[Collected data]
import Literature.AlgebraicGeometry.Motives.KunnethH1FibreRing
import Literature.AlgebraicGeometry.Morphisms.CechH1RestrictBase
import Mathlib.AlgebraicGeometry.Morphisms.Affine
import HarnessLib

/-!
# Künneth injectivity on the fibre of `X ×_A Y`, read over the base ring `A` on the preimage of a cover of `X ×_A Y`
# (the junction of ★ `KunnethH1FibreRing` with the unit-cocycle Step (I) ★ `CechUnitCocycleTwoFaceLift`)

Layer `Literature/AlgebraicGeometry/Motives`, namespace `Literature.AlgebraicGeometry.Motives`.  THEOREMS ONLY (no definition,
no named fact, no instance, no notation).  Cell `hodgecm-mathlib` (D-0151), F-2d road (R-def) «theorem of the cube over a
NON-reduced base by Artinian induction», brick Č4e (author B-p07 (g16)).

★ Č4a `kunneth_cechH1_pullback_slices_injective` ([GortzWedhorn2023] Lemma 24.72 Step (I) with the proof of Thm. 24.73 and
Cor. 22.110) says: on the fibre `(X ×_A Y)_κ = σ^*(X ⊗ Y)` of two `A`-schemes with sections along a field-valued point
`σ : Spec κ → Spec A` (proper, geometrically integral fibres), a class of `Ȟ¹(𝒰, 𝒪)` (Čech cohomology OVER `κ`) that dies on the
base-changed slices `σ^*({x} × Y)`, `σ^*(X × {y})` is zero.  The one-step lift ★ Č4c `exists_rel_of_rel_map_of_rel_faces` consumes
this as its hypothesis `hK`, but phrased (i) for Čech cohomology OVER `A` (the fibre as an `A`-scheme `Z → Spec κ → Spec A`, ★
`restrictBase`) and (ii) on the PREIMAGE `g⁻¹𝒰` of an affine cover `𝒰` of `X ×_A Y` under the projection
`g = pullback.fst : (X ×_A Y)_κ → X ×_A Y`.  This file makes the junction: (ii) the preimages are affine (`g` is affine, a base change
of `Spec κ → Spec A`) and cover; (i) vanishing of a class and of its pull-backs is insensitive to `restrictBase` (★ Č4a′
`CechH1.mk_eq_zero_iff_restrictBase`, `cechComapH1_mk_eq_zero_iff_restrictBase'`).

* `isAffineOpen_preimageFamily_fst`, `iSup_preimageFamily_eq_top` — the preimage cover; `pullback_map_left_comp_restrictBase`;
* **`eq_zero_of_cechComapH1_pullback_slices_eq_zero`** — `hK` of Č4c for `X ⊗ Y`, faces the two slices, fibre along
  `σ = Spec (A → κ)`.

HC_CM is proved only modulo the 7 printed citations until rung 0 closes; nothing here is about HC.

## References
* [GortzWedhorn2023] U. Görtz, T. Wedhorn, *Algebraic Geometry II* (2023), Lemma 24.72 proof Step (I) (p. 409), Thm. 24.73
  proof (p. 410) with Cor. 22.110 (p. 287).
* [StacksProject] The Stacks Project, Tag 01ED (Čech cohomology, functoriality).
-/

noncomputable section

universe u

open CategoryTheory CategoryTheory.Limits AlgebraicGeometry MonoidalCategory CartesianMonoidalCategory
open Literature.AlgebraicGeometry.Morphisms

namespace Literature.AlgebraicGeometry.Motives

variable {A : Type u} [CommRing A] {κ : Type u} [Field κ] [Algebra A κ]

/-- The preimages of affine opens of `W` under the projection `pullback.fst : W ×_A Spec κ → W` are affine (the projection is an
affine morphism, a base change of `Spec κ → Spec A`). [cite: StacksProject, Tag 01ED (Cohomology, Section 20.9)] -/
theorem isAffineOpen_preimageFamily_fst (W : SchemeOver A) {ι : Type u} (U : ι → W.left.Opens) (hU : ∀ i, IsAffineOpen (U i))
    (i : ι) :
    IsAffineOpen (preimageFamily (pullback.fst W.hom (Spec.map (CommRingCat.ofHom (algebraMap A κ)))) U i) := by
  have : IsAffineHom (pullback.fst W.hom (Spec.map (CommRingCat.ofHom (algebraMap A κ)))) :=
    MorphismProperty.pullback_fst _ _ inferInstance
  exact (hU i).preimage _

/-- The preimages of a cover of `W` cover `W ×_A Spec κ`. [cite: StacksProject, Tag 01ED (Cohomology, Section 20.9)] -/
theorem iSup_preimageFamily_eq_top {W Z : Scheme.{u}} (g : Z ⟶ W) {ι : Type u} (U : ι → W.Opens) (hcov : ⨆ i, U i = ⊤) :
    ⨆ i, preimageFamily g U i = ⊤ := by
  change ⨆ i, g ⁻¹ᵁ U i = ⊤
  rw [← Scheme.Hom.preimage_iSup, hcov, Scheme.Hom.preimage_top]

/-- A morphism `σ^*φ` of base changes is a morphism of `A`-schemes for the `restrictBase` structures (`σ^*W → Spec κ → Spec A`);
the structure maps are passed as variables `f = (σ^*W).hom` to keep the `A`-structure syntactic. [cite: StacksProject, Tag 01ED (Cohomology, Section 20.9)] -/
theorem pullback_map_left_comp_restrictBase (σ : Spec (.of κ) ⟶ Spec (.of A)) {W W' : SchemeOver A} (φ : W' ⟶ W)
    {f : ((Over.pullback σ).obj W).left ⟶ Spec (.of κ)} (hf : f = ((Over.pullback σ).obj W).hom)
    {f' : ((Over.pullback σ).obj W').left ⟶ Spec (.of κ)} (hf' : f' = ((Over.pullback σ).obj W').hom) :
    ((Over.pullback σ).map φ).left ≫ restrictBase A f = restrictBase A f' := by
  have h : ((Over.pullback σ).map φ).left ≫ f = f' := by subst hf hf'; exact Over.w _
  subst h
  rw [restrictBase, restrictBase, Category.assoc]

/-- **KÜNNETH INJECTIVITY ON THE FIBRE, OVER THE BASE RING, ON A PREIMAGE COVER** — the hypothesis `hK` of ★ Č4c
`exists_rel_of_rel_map_of_rel_faces` / ★ Č4c′ `forall_exists_rel_of_tower` for the family `X ⊗ Y → Spec A` with faces the slices
`{x} × Y`, `X × {y}` and fibre along `σ = Spec (A → κ)`: for `X`, `Y` over `Spec A` whose `κ`-fibres are proper and geometrically
integral, an affine cover `𝒰` of `X ×_A Y`, and a class `c ∈ Ȟ¹(g⁻¹𝒰, 𝒪)` of the fibre `Z = (X ×_A Y) ×_A Spec κ` regarded as an
`A`-scheme (`f_Z`, `f_{Z_X}`, `f_{Z_Y}` the structure maps of `σ^*(X ⊗ Y)`, `σ^*X`, `σ^*Y`, passed as variables): if `c` dies on the
fibres of the two slices (pull-backs along `σ^*({x} × Y) → Z`, `σ^*(X × {y}) → Z`, over `A`), then `c = 0`.  Proof: transfer to
Čech cohomology over `κ` (★ Č4a′) and apply ★ Č4a.
[cite: GortzWedhorn2023, Lemma 24.72 proof Step (I) (p. 409)] [cite: GortzWedhorn2023, Thm. 24.73 proof p. 410 with Cor. 22.110 p. 287] -/
theorem eq_zero_of_cechComapH1_pullback_slices_eq_zero (X Y : SchemeOver A)
    [IsProper ((Over.pullback (Spec.map (CommRingCat.ofHom (algebraMap A κ)))).obj X).hom]
    [IsProper ((Over.pullback (Spec.map (CommRingCat.ofHom (algebraMap A κ)))).obj Y).hom]
    [GeometricallyIntegral ((Over.pullback (Spec.map (CommRingCat.ofHom (algebraMap A κ)))).obj X).hom]
    [GeometricallyIntegral ((Over.pullback (Spec.map (CommRingCat.ofHom (algebraMap A κ)))).obj Y).hom]
    (x : 𝟙_ (SchemeOver A) ⟶ X) (y : 𝟙_ (SchemeOver A) ⟶ Y) {ι : Type u}
    (U : ι → (X ⊗ Y).left.Opens) (hU : ∀ i, IsAffineOpen (U i)) (hcov : ⨆ i, U i = ⊤)
    {fZ : ((Over.pullback (Spec.map (CommRingCat.ofHom (algebraMap A κ)))).obj (X ⊗ Y)).left ⟶ Spec (.of κ)}
    (hfZ : fZ = ((Over.pullback (Spec.map (CommRingCat.ofHom (algebraMap A κ)))).obj (X ⊗ Y)).hom)
    {fZX : ((Over.pullback (Spec.map (CommRingCat.ofHom (algebraMap A κ)))).obj X).left ⟶ Spec (.of κ)}
    (hfZX : fZX = ((Over.pullback (Spec.map (CommRingCat.ofHom (algebraMap A κ)))).obj X).hom)
    {fZY : ((Over.pullback (Spec.map (CommRingCat.ofHom (algebraMap A κ)))).obj Y).left ⟶ Spec (.of κ)}
    (hfZY : fZY = ((Over.pullback (Spec.map (CommRingCat.ofHom (algebraMap A κ)))).obj Y).hom)
    (c : CechH1 (restrictBase A fZ)
      (preimageFamily (pullback.fst (X ⊗ Y).hom (Spec.map (CommRingCat.ofHom (algebraMap A κ)))) U))
    (hx : cechComapH1 (restrictBase A fZ) (restrictBase A fZY)
        ((Over.pullback (Spec.map (CommRingCat.ofHom (algebraMap A κ)))).map ((λ_ Y).inv ≫ x ▷ Y)).left
        (pullback_map_left_comp_restrictBase _ _ hfZ hfZY) _ c = 0)
    (hy : cechComapH1 (restrictBase A fZ) (restrictBase A fZX)
        ((Over.pullback (Spec.map (CommRingCat.ofHom (algebraMap A κ)))).map ((ρ_ X).inv ≫ X ◁ y)).left
        (pullback_map_left_comp_restrictBase _ _ hfZ hfZX) _ c = 0) :
    c = 0 := by
  subst hfZ hfZX hfZY
  obtain ⟨⟨η, hA⟩, rfl⟩ := CechH1.mk_surjective _ _ c
  have hB := (mem_cechZ1_iff_restrictBase (A := A)
    ((Over.pullback (Spec.map (CommRingCat.ofHom (algebraMap A κ)))).obj (X ⊗ Y)).hom _ η).2 hA
  have hU'aff := isAffineOpen_preimageFamily_fst (κ := κ) (X ⊗ Y) U hU
  have hcov' := iSup_preimageFamily_eq_top
    (pullback.fst (X ⊗ Y).hom (Spec.map (CommRingCat.ofHom (algebraMap A κ)))) U hcov
  have hx' := (cechComapH1_mk_eq_zero_iff_restrictBase' (A := A) _
    ((Over.pullback (Spec.map (CommRingCat.ofHom (algebraMap A κ)))).obj Y).hom
    ((Over.pullback (Spec.map (CommRingCat.ofHom (algebraMap A κ)))).map ((λ_ Y).inv ≫ x ▷ Y)).left (Over.w _) η hA hB).2 hx
  have hy' := (cechComapH1_mk_eq_zero_iff_restrictBase' (A := A) _
    ((Over.pullback (Spec.map (CommRingCat.ofHom (algebraMap A κ)))).obj X).hom
    ((Over.pullback (Spec.map (CommRingCat.ofHom (algebraMap A κ)))).map ((ρ_ X).inv ≫ X ◁ y)).left (Over.w _) η hA hB).2 hy
  have h0 := kunneth_cechH1_pullback_slices_injective (Spec.map (CommRingCat.ofHom (algebraMap A κ))) X Y x y _ hU'aff
    hcov' _ hx' hy'
  exact (CechH1.mk_eq_zero_iff_restrictBase (A := A) _ _ η hA hB).1 h0

end Literature.AlgebraicGeometry.Motives

end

• **Requirement**
Would you copy out exactly the lines above that start at the one containing "theorem isAffineOpen_preimageFamily_fst (W" and end at the one containing "MorphismProperty.pullback_fst _ _", inclusive?

• **Written reply**
theorem isAffineOpen_preimageFamily_fst (W : SchemeOver A) {ι : Type u} (U : ι → W.left.Opens) (hU : ∀ i, IsAffineOpen (U i))
    (i : ι) :
    IsAffineOpen (preimageFamily (pullback.fst W.hom (Spec.map (CommRingCat.ofHom (algebraMap A κ)))) U i) := by
  have : IsAffineHom (pullback.fst W.hom (Spec.map (CommRingCat.ofHom (algebraMap A κ)))) :=
    MorphismProperty.pullback_fst _ _ inferInstance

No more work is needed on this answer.